import Summits.RiemannHypothesis.RiemannHypothesis.Theorems.WeilColumnYoungMoll
import HarnessLib

/-!
# The autocorrelation of the mollified function converges pointwise: `k_{g⋆φ_k}(t) → k_g(t)` (RH-FREE; FIN's atom-term limit)

Cell `rh-explicit`, WEIL column, seat handoff-prove-2 gen12.  For `g : ℝ → ℂ` continuous with compact support and every `t`:

  **`tendsto_weilConv_weilReflect_moll : Tendsto (fun k ↦ weilConv (g⋆φ_k) (weilReflect (g⋆φ_k)) t) atTop (𝓝 (weilConv g (weilReflect g) t))`**

(dominated convergence: pointwise `g⋆φ_k → g` from `tendsto_weilConv_moll`, the uniform bound `‖g⋆φ_k‖ ≤ sup‖g‖`, and the common
support `[−R−1, R+1]`).  With D4 (`ThetaParams.norm_atom_le`) this gives the limit of the extra term of
`weilQuadratic_eq_handoff_of_consecutive` for `φ_k = P.phi k = P.gOdd ⋆ φ_k`.  Nothing here bears on the truth of RH.
-/

noncomputable section

set_option linter.dupNamespace false

open Complex Set MeasureTheory Filter Function
open scoped Real Topology ComplexConjugate

namespace Summit.RiemannHypothesis.RiemannHypothesis.Theorems.WeilColumn.ThetaMellin

open Literature.NumberTheory.LFunctions Literature.NumberTheory.LFunctions.WeilContinuous

variable {g : ℝ → ℂ}

/-- Uniform bound: `‖(g ⋆ φ_k)(x)‖ ≤ S` whenever `‖g‖ ≤ S` everywhere (`∫‖φ_k‖ = 1`). -/
theorem norm_weilConv_moll_le {S : ℝ} (hS : ∀ u, ‖g u‖ ≤ S) (k : ℕ) (x : ℝ) : ‖weilConv g (moll k) x‖ ≤ S := by
  rw [weilConv_apply]
  have hS0 : 0 ≤ S := (norm_nonneg _).trans (hS 0)
  have hint : Integrable fun u ↦ S * ‖moll k (x - u)‖ := ((integrable_norm_moll k).comp_sub_left x).const_mul S
  refine (norm_integral_le_of_norm_le hint (Eventually.of_forall fun u ↦ ?_)).trans (le_of_eq ?_)
  · rw [norm_mul]; exact mul_le_mul_of_nonneg_right (hS u) (norm_nonneg _)
  · rw [integral_const_mul, integral_norm_moll_sub, mul_one]

/-- A compactly supported function vanishes outside some `[−R, R]`. -/
theorem exists_radius_of_hasCompactSupport (hgs : HasCompactSupport g) : ∃ R : ℝ, 0 ≤ R ∧ ∀ u, R < |u| → g u = 0 := by
  obtain ⟨R, hR⟩ := hgs.isCompact.isBounded.subset_closedBall 0
  refine ⟨max R 0, le_max_right _ _, fun u hu ↦ ?_⟩
  by_contra h
  have := hR (subset_tsupport _ (Function.mem_support.2 h))
  rw [Metric.mem_closedBall, dist_zero_right, Real.norm_eq_abs] at this
  linarith [le_max_left R 0]

/-- **`k_{g⋆φ_k}(t) → k_g(t)`** pointwise, for `g` continuous of compact support. [folklore: dominated convergence] -/
theorem tendsto_weilConv_weilReflect_moll (hgc : Continuous g) (hgs : HasCompactSupport g) (t : ℝ) :
    Tendsto (fun k ↦ weilConv (weilConv g (moll k)) (weilReflect (weilConv g (moll k))) t) atTop
      (𝓝 (weilConv g (weilReflect g) t)) := by
  obtain ⟨S, hS⟩ := hgc.bounded_above_of_compact_support hgs
  obtain ⟨R, hR0, hR⟩ := exists_radius_of_hasCompactSupport hgs
  have hS0 : 0 ≤ S := (norm_nonneg _).trans (hS 0)
  have e : ∀ k, weilConv (weilConv g (moll k)) (weilReflect (weilConv g (moll k))) t =
      ∫ u, weilConv g (moll k) u * weilReflect (weilConv g (moll k)) (t - u) := fun k ↦ by rw [weilConv_apply]
  simp_rw [e]
  rw [weilConv_apply g]
  refine tendsto_integral_of_dominated_convergence (fun u ↦ (Icc (-(R + 1)) (R + 1)).indicator (fun _ ↦ S * S) u)
    (fun k ↦ ?_) ?_ (fun k ↦ Eventually.of_forall fun u ↦ ?_) (Eventually.of_forall fun u ↦ ?_)
  · -- measurability: the integrand is continuous
    have hc : Continuous (weilConv g (moll k)) := (isWeilTest_weilConv_moll hgc hgs k).1.continuous
    exact (hc.mul ((Complex.continuous_conj.comp (hc.comp (continuous_const.sub continuous_id).neg)))).aestronglyMeasurable
  · exact (integrable_indicator_iff measurableSet_Icc).2 continuous_const.integrableOn_Icc
  · -- domination
    by_cases hu : u ∈ Icc (-(R + 1)) (R + 1)
    · rw [indicator_of_mem hu, norm_mul]
      refine mul_le_mul (norm_weilConv_moll_le hS k u) ?_ (norm_nonneg _) hS0
      simp only [weilReflect, Complex.norm_conj]
      exact norm_weilConv_moll_le hS k _
    · rw [indicator_of_notMem hu]
      have hu' : R + 1 < |u| := by
        rw [mem_Icc, not_and_or, not_le, not_le] at hu
        rcases hu with hu | hu
        · rw [abs_of_neg (by linarith)]; linarith
        · rw [abs_of_pos (by linarith)]; linarith
      rw [weilConv_moll_eq_zero hR hu' k, zero_mul, norm_zero]
  · -- pointwise limit
    refine (tendsto_weilConv_moll hgc u).mul ?_
    simp only [weilReflect]
    exact (Complex.continuous_conj.tendsto _).comp (tendsto_weilConv_moll hgc (-(t - u)))

end Summit.RiemannHypothesis.RiemannHypothesis.Theorems.WeilColumn.ThetaMellin

end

________________________________________

## PROBLEM DESCRIPTION
Report every line of the data in which "this" appears.

## TASK OUTPUT
support `[−R−1, R+1]`).  With D4 (`ThetaParams.norm_atom_le`) this gives the limit of the extra term of
  rw [Metric.mem_closedBall, dist_zero_right, Real.norm_eq_abs] at this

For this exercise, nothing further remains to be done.